I could, I suppose, have written on this earlier, but somehow that just didn’t seem right. I needed to have some music to go with it, and while I could have just gone and scrounged something up on YouTube or the like, it seemed more appropriate to write about this at home, sitting at the same desk I did when I first heard Pink Floyd in any detail back in 1987 or so.

So with the haunted-house shuffle weirdness of “Remember a Day” playing now, as deft a garage/psych number from the late sixties as any of the more famous ones out there — and Wright’s piano work providing both an elegance and an isolated feeling not often heard on such pieces, his soft vocals emerging from one speaker and then another, some reflections.

Earlier this year Norman Smith, the EMI studio legend who signed and produced Pink Floyd on their earliest efforts during the Syd Barrett years, passed on, and my blog post on him contains my memories on when and where I first got into Pink Floyd, so I won’t repeat myself there. I suppose I didn’t have any expectation that I would be writing about the passing of anyone else involved with that band any time soon, much less one of its members, but then again, after the passing of Barrett himself the other year, it shouldn’t be so surprising, this news that we heard today.

My immediate thought lay in the unfairness of it. Death is of course unfair, but that’s well trodden ground. But you listen to some of these other Wright-led songs from Pink Floyd — “Paintbox” and its gentle but not hamhanded jollity, the swooping grandeur of “It Would Be So Nice,” guitars not so much played as somehow inflating and deflating, like massive walls of electronic accordions, again his gentle vocals shifting from music-hall-tinged singalongs somewhere between the Kinks, the Beach Boys and Queen at their most vaudeville to aspirational reach — and you think to yourself, “Wait, maybe this was what XTC was really trying to be all along in the end. Definitely seems like this is what Captain Sensible was trying for on his songs with the Damned.” There’s an unfairness in this not immediately being apparent to others, or even yourself.

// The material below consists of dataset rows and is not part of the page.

import Mathlib
import HarnessLib
import Summits.HubbardSuperconductivity.HubbardSuperconductivity.Theorems.KLProgrammeKLRegimeEngineTwoLegStepV17F2Doors
import Summits.HubbardSuperconductivity.HubbardSuperconductivity.Theorems.KLProgrammeKLRegimeEngineV8DefsG7
import Summits.HubbardSuperconductivity.HubbardSuperconductivity.Theorems.KLProgrammeKLRegimeEngineV8DefsU6
import Summits.HubbardSuperconductivity.HubbardSuperconductivity.Theorems.KLProgrammeKLRegimeTwoLegCurvatureConsts

/-!
# K3 gen 8, ENGINE child `KLRegimeEngineV17F2` (stmt-HubbardSuperconductivity-20437): the CLOSERS MODULO NAMED RESIDUALS of stubs
# (e) `stub_twoLeg_step` and (M) `stub_twoLeg_scale0` at the LITERAL stub binders of p1's render (twin B2 27b397ccd6dfb348 / preview B6
# cbbdbfd5d729ed08 + token #7 `klEngGeo6 ↦ klEngGeo7`; plan g17 (R37) redirect)

Cell gate-hubbard-kl, seat hubbard-kl-r2d-p1 (g5).  The stub texts conclude `TwoLegStepV17F2 L M klEngGeo7 P (klEngQ6 P R) R β U μ n` (resp. `… 0`) from the
engine-flow binders `P R c hP hR hc (hc3 : c ≤ klEngC₃6 P R) μ hμ U hU (hUle : U ≤ klEngU₀6 P R c) β hβ hβc L M hL hM [n hn1 hn hreg hhist] hfr hE hJ` with
`hJ : TwoLegReadJetBound L M klC4aJetC (klC4aJetC' P R) β U μ (klFlowFrameU … n) n` (stub 6-F's conclusion).  This file:

* §1 discharges every PACKAGE row of HOME/hubbard-kl-r2d-p1/RESIDUAL-TABLE-e-V17F.md at these binders: A2 `klC4aJetC k ≤ klEngGeo7.S k`
  (`klEngGeo7_S` rfl + c4a-1's `klC4aJetC_le_klEngGeo6_S`), `klC4aJetC' P R k ≤ (klEngQ6 P R).S' k` (c4a-1), S `0 ≤ (klEngQ6 P R).CL β n` (`klEngQ6_wf`),
  thresholds `klEngC₃6 ≤ klEngC₃3`, `klEngU₀6 ≤ klEngU₀4` (p4's DefsU6);
* §2 **`stub_twoLeg_step_of_residuals`** — (e)'s LITERAL binders + rows B1 `hz`, B2 `hm₁'`, B3 `hfit1` (the scale-`n` shell data at `K_n`) and C1 `hcut`, C2 `hsp`
  (the two nested legs, history `histV17F2 ∧ slopes` at `klEngGeo7`) ⇒ the stub's conclusion — so (e) closes the hour its five ENGINE/VL numbers land
  (or their one-step forms via `cutLeg_/spLeg_allScales_of_step_V17F2`);
* (M)'s closer of record is p1b's `twoLegStepV17F2_zero_of_readJetBound_bareSlopes` / `twoLegStepV17F2_zero_klC4a` (…TwoLegStepV17F2ZeroCloser,
  p530178: rows B1–B3 at the bare frame DISCHARGED from covariance moments through `twoLegStepV17F2_of_jets_slopes_nestedLegs`); here only:
* §3 **`twoLegStepV17F2_zero_iff_V17F_zero`** — at `n = 0` the comparison history is VACUOUS, so `TwoLegStepV17F2 … 0 ↔ TwoLegStepV17F … 0`; hence
  **`stub_twoLeg_scale0_of_twoLegStepV17F_zero`**: p1b's rev-1 bare-frame assembly `twoLegStepV17F_zero_bareFrame` (…TwoLegStepV17FBareFrame, p528332) at
  `G := klEngGeo7`, `Q := klEngQ6 P R` closes the rev-2 (M) stub by ONE line.

Proofs only (compositions); no definitions; nothing about the model is asserted; nothing asserts superconductivity.  [cite: BenfattoGiulianiMastropietro2006]
(§2.4 (2.23)/(2.36)); KL STATUS 2026-08-27 plan g17 (R33)/(R37).
-/

noncomputable section

namespace Summit.HubbardSuperconductivity.HubbardSuperconductivity.Theorems.EngineV8

set_option linter.dupNamespace false -- summit = problem name (single-conjunct summit), D-0017

open Real Finset Literature.MathematicalPhysics.QuantumLattice Literature.Probability.LatticeModels
open Literature.MathematicalPhysics.QuantumLattice.FermiRG Literature.MathematicalPhysics.QuantumLattice.BandSectorCounting
open Summit.HubbardSuperconductivity.HubbardSuperconductivity.Theorems.KLProgrammeLegKernels
open Summit.HubbardSuperconductivity.HubbardSuperconductivity.Theorems.DispersionFlow
open Summit.HubbardSuperconductivity.HubbardSuperconductivity.Theorems.PerturbedFermiCurve
open Summit.HubbardSuperconductivity.HubbardSuperconductivity.Theorems.KLRegimeSplit
open Summit.HubbardSuperconductivity.HubbardSuperconductivity.Theorems.TwoPointAssembly

/-! ## §1 The package rows at the render's binders -/

/-- Row A2 (absolute table) at the raised package: `klC4aJetC k ≤ klEngGeo7.S k` (`klEngGeo7.S = klEngGeo6.S` by `rfl`, c4a-1's table lemma). -/
theorem klC4aJetC_le_klEngGeo7_S (k : ℕ) : klC4aJetC k ≤ klEngGeo7.S k := by
  rw [klEngGeo7_S]; exact klC4aJetC_le_klEngGeo6_S k

/-- Row S: `0 ≤ (klEngQ6 P R).CL β n` (component 8 of `klEngQ6_wf`). -/
theorem klEngQ6_CL_nonneg (P : SplitConsts) (R : RenConsts) (β : ℝ) (n : ℕ) : 0 ≤ (klEngQ6 P R).CL β n :=
  (klEngQ6_wf P R).2.2.2.2.2.2.2 β n

/-! ## §2 Stub (e) modulo its named residuals B1–B3, C1–C2 -/

/-- **STUB (e) `stub_twoLeg_step` OF 20437 MODULO ITS NAMED RESIDUALS.**  The stub's literal binders (render twin B2 + token #7), then: B1 `hz` (shell field
strength at `K_n`), B2 `hm₁'` (shell-tube gradient of the `K_n`-separated reading), B3 `hfit1` (p1b's fit), C1 `hcut` / C2 `hsp` (the two nested legs at scale `n`,
comparison histories `histV17F2 ∧ slopes`).  Conclusion = the stub's.  (`hP`, `hM`, `hn1`, `hreg`, `hhist`, `hE` are carried for the literal shape only.) -/
theorem stub_twoLeg_step_of_residuals (P : SplitConsts) (R : RenConsts) (c : ℝ) (hP : P.WF) (hR : R.WF2) (hc : 0 < c) (hc3 : c ≤ klEngC₃6 P R)
    (μ : ℝ) (hμ : μ ∈ klWindowC) (U : ℝ) (hU : 0 < U) (hUle : U ≤ klEngU₀6 P R c) (β : ℝ) (hβ : klBetaMin ≤ β) (hβc : β ≤ Real.exp (c / U ^ 2))
    (L M : ℕ) [NeZero L] [NeZero M] (hL : klEngL₃ β U ≤ L) (hM : klEngM₃ β U L ≤ M)
    (n : ℕ) (hn1 : 1 ≤ n) (hn : n ≤ nScales β + 1) (hreg : IsKLRegime U c (-(n : ℤ)))
    (hhist : HistP klPredsV17F2 L M klEngGeo7 P (klEngQ6 P R) R β U μ 0 n)
    (hfr : FrameOK R U (nScales β) μ (klFlowFrameU L M β U μ n))
    (hE : EngineBoundsAtV17F2 L M klEngGeo7 P (klEngQ6 P R) β U μ n)
    (hJ : TwoLegReadJetBound L M klC4aJetC (klC4aJetC' P R) β U μ (klFlowFrameU L M β U μ n) n)
    -- residual rows B1–B3 (engine numbers at the flow frame)
    (hz : ∀ k ∈ klShell L μ (klFlowFrameU L M β U μ n) n, |klFieldStrength L M β U μ (klFlowFrameU L M β U μ n) n k - 1| ≤ R.cz * |U|)
    {m₁' : ℝ}
    (hm₁' : ∀ q : Momentum, |frameLevel μ (klFlowFrameU L M β U μ n) q| ≤ klScale klE0 n →
      ‖fderiv ℝ (evalM (symInterp L (fun p => klLocSelfEnergyRe L M β U μ (klFlowFrameU L M β U μ n) n p -
        (klFlowFrameU L M β U μ n).eval (latticeMomentum L p)))) q‖ ≤ m₁')
    (hfit1 : m₁' + 4 / 3 * R.Gfr 1 * U ^ 2 ≤ R.cz * |U| * (cDtmin (-1.2) (-0.05) / 2))
    -- residual rows C1–C2 (the two nested legs; VL / two-volume numbers)
    (hcut : ∀ (Mq : ℕ → ℕ) (L₁ M₁ M₂ : ℕ) [NeZero L₁] [NeZero M₁] [NeZero M₂], L ≤ L₁ → (klEngQ6 P R).M0 β L₁ ≤ M₁ → Mq L₁ ≤ M₁ → M₁ ≤ M₂ →
      (∀ j < n, histV17F2 L₁ M₁ klEngGeo7 P (klEngQ6 P R) R β U μ j ∧ TwoLegSlopes L₁ M₁ R β U μ (klFlowFrameU L₁ M₁ β U μ j) j) →
      (∀ j < n, histV17F2 L₁ M₂ klEngGeo7 P (klEngQ6 P R) R β U μ j ∧ TwoLegSlopes L₁ M₂ R β U μ (klFlowFrameU L₁ M₂ β U μ j) j) →
        ∀ θ : ℝ, |klLocalPart L₁ M₁ β U μ (klFlowFrameU L₁ M₁ β U μ n) n θ -
          klLocalPart L₁ M₂ β U μ (klFlowFrameU L₁ M₂ β U μ n) n θ| ≤ (klEngQ6 P R).CL β n / 4 / L₁)
    (hsp : ∀ (Mq : ℕ → ℕ) (L₁ L₂ M₂ : ℕ) [NeZero L₁] [NeZero L₂] [NeZero M₂], L ≤ L₁ → L₁ ∣ L₂ → (klEngQ6 P R).M0 β L₁ ≤ M₂ → Mq L₁ ≤ M₂ →
      (klEngQ6 P R).M0 β L₂ ≤ M₂ → Mq L₂ ≤ M₂ →
      (∀ j < n, histV17F2 L₁ M₂ klEngGeo7 P (klEngQ6 P R) R β U μ j ∧ TwoLegSlopes L₁ M₂ R β U μ (klFlowFrameU L₁ M₂ β U μ j) j) →
      (∀ j < n, histV17F2 L₂ M₂ klEngGeo7 P (klEngQ6 P R) R β U μ j ∧ TwoLegSlopes L₂ M₂ R β U μ (klFlowFrameU L₂ M₂ β U μ j) j) →
        ∀ θ : ℝ, |klLocalPart L₁ M₂ β U μ (klFlowFrameU L₁ M₂ β U μ n) n θ -
          klLocalPart L₂ M₂ β U μ (klFlowFrameU L₂ M₂ β U μ n) n θ| ≤ (klEngQ6 P R).CL β n / 4 / L₁) :
    TwoLegStepV17F2 L M klEngGeo7 P (klEngQ6 P R) R β U μ n := by
  have _ := hP; have _ := hM; have _ := hn1; have _ := hreg; have _ := hhist; have _ := hE
  exact twoLegStepV17F2_of_jets_sepTubeGradient_nestedLegs_pkg klEngGeo7 (klEngQ6 P R) P hR hc (hc3.trans (klEngC₃6_le_klEngC₃3 P R)) hμ hU
    (hUle.trans (klEngU₀6_le_klEngU₀4 P R c)) hβ hβc hL hn hfr (klEngQ6_CL_nonneg P R β n) klC4aJetC_le_klEngGeo7_S (klC4aJetC'_le_klEngQ6_S' P R)
    hJ.1 hJ.2 hz hm₁' hfit1 hcut hsp

/-! ## §3 At scale `0` the comparison history is vacuous: rev 1 ⇔ rev 2, and p1b's bare-frame assembly closes (M) -/

section Zero

variable {L M : ℕ} [NeZero L] [NeZero M]

/-- **At `n = 0` the (E3f-F) text does not read its history**: `TwoLegVolumeRateF L M hist Q β U μ 0` is the same proposition for every `hist`. -/
theorem twoLegVolumeRateF_zero_hist_irrel (hist hist' : (L' M' : ℕ) → [NeZero L'] → [NeZero M'] → ℕ → Prop) (Q : EngConsts) (β U μ : ℝ)
    (h : TwoLegVolumeRateF L M hist Q β U μ 0) : TwoLegVolumeRateF L M hist' Q β U μ 0 := by
  intro Mq hM hMq _ L' M' _ _ hLL' hM' hMq' θ
  exact h Mq hM hMq (fun L'' M'' _ _ _ _ _ j hj => absurd hj (Nat.not_lt_zero j)) L' M' hLL' hM' hMq' θ

/-- **`TwoLegStepV17F2 … 0 ↔ TwoLegStepV17F … 0`** (the two slot texts differ only in the comparison history, vacuous at scale `0`). -/
theorem twoLegStepV17F2_zero_iff_V17F_zero (G : GeoConsts) (P : SplitConsts) (Q : EngConsts) (R : RenConsts) (β U μ : ℝ) :
    TwoLegStepV17F2 L M G P Q R β U μ 0 ↔ TwoLegStepV17F L M G P Q R β U μ 0 :=
  ⟨fun h => ⟨h.1, h.2.1, twoLegVolumeRateF_zero_hist_irrel _ _ Q β U μ h.2.2⟩,
    fun h => ⟨h.1, h.2.1, twoLegVolumeRateF_zero_hist_irrel _ _ Q β U μ h.2.2⟩⟩

end Zero

/-- **STUB (M) OF 20437 FROM p1b's REV-1 BARE-FRAME ASSEMBLY**: the stub's literal binders + `TwoLegStepV17F L M klEngGeo7 P (klEngQ6 P R) R β U μ 0` (the
conclusion of `twoLegStepV17F_zero_bareFrame` at `G := klEngGeo7`, `Q := klEngQ6 P R`) ⇒ the stub's conclusion. -/
theorem stub_twoLeg_scale0_of_twoLegStepV17F_zero (P : SplitConsts) (R : RenConsts) (c : ℝ) (hP : P.WF) (hR : R.WF2) (hc : 0 < c)
    (hc3 : c ≤ klEngC₃6 P R) (μ : ℝ) (hμ : μ ∈ klWindowC) (U : ℝ) (hU : 0 < U) (hUle : U ≤ klEngU₀6 P R c) (β : ℝ) (hβ : klBetaMin ≤ β)
    (hβc : β ≤ Real.exp (c / U ^ 2)) (L M : ℕ) [NeZero L] [NeZero M] (hL : klEngL₃ β U ≤ L) (hM : klEngM₃ β U L ≤ M)
    (hfr : FrameOK R U (nScales β) μ (klFlowFrameU L M β U μ 0))
    (hE : EngineBoundsAtV17F2 L M klEngGeo7 P (klEngQ6 P R) β U μ 0)
    (hJ : TwoLegReadJetBound L M klC4aJetC (klC4aJetC' P R) β U μ (klFlowFrameU L M β U μ 0) 0)
    (h : TwoLegStepV17F L M klEngGeo7 P (klEngQ6 P R) R β U μ 0) :
    TwoLegStepV17F2 L M klEngGeo7 P (klEngQ6 P R) R β U μ 0 := by
  have _ := hP; have _ := hR; have _ := hc; have _ := hc3; have _ := hμ; have _ := hU; have _ := hUle; have _ := hβ; have _ := hβc
  have _ := hL; have _ := hM; have _ := hfr; have _ := hE; have _ := hJ
  exact (twoLegStepV17F2_zero_iff_V17F_zero klEngGeo7 P (klEngQ6 P R) R β U μ).2 h

end Summit.HubbardSuperconductivity.HubbardSuperconductivity.Theorems.EngineV8

end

But that’s also the unfairness conditioned by the luxury of caring about this kind of stuff in the first place. The real unfairness is the kind you can relate to on a gut level — the one where someone who had been through it all (whatever it might be…a project, a job, a mission, a friendship) and had put up with a lot of stuff knowing that there were many better things one could do for oneself, but feeling that something good was still possible, found themselves completely shut out in the end. By the time of Roger Waters’ complete transformation into an obsessed psychodramatic musical architect, Wright must have known he was surplus to requirements — it’s no surprise he left after The Wall, no longer content to be a whipping boy and dumping ground. And when he returned, he found himself in the curious position of being central but to the side — Pink Floyd’s revival as a going concern was a bit like how Kiss reconstituted itself, with the division between the rights-holders and the returning veterans. I still remember wondering why it was that he wasn’t featured as a core bandmember in the liner notes for A Momentary Lapse of Reason, why he was filmed separately for MTV promo bits for the tour the following year. Even without Waters around it seemed like there was still something in the air.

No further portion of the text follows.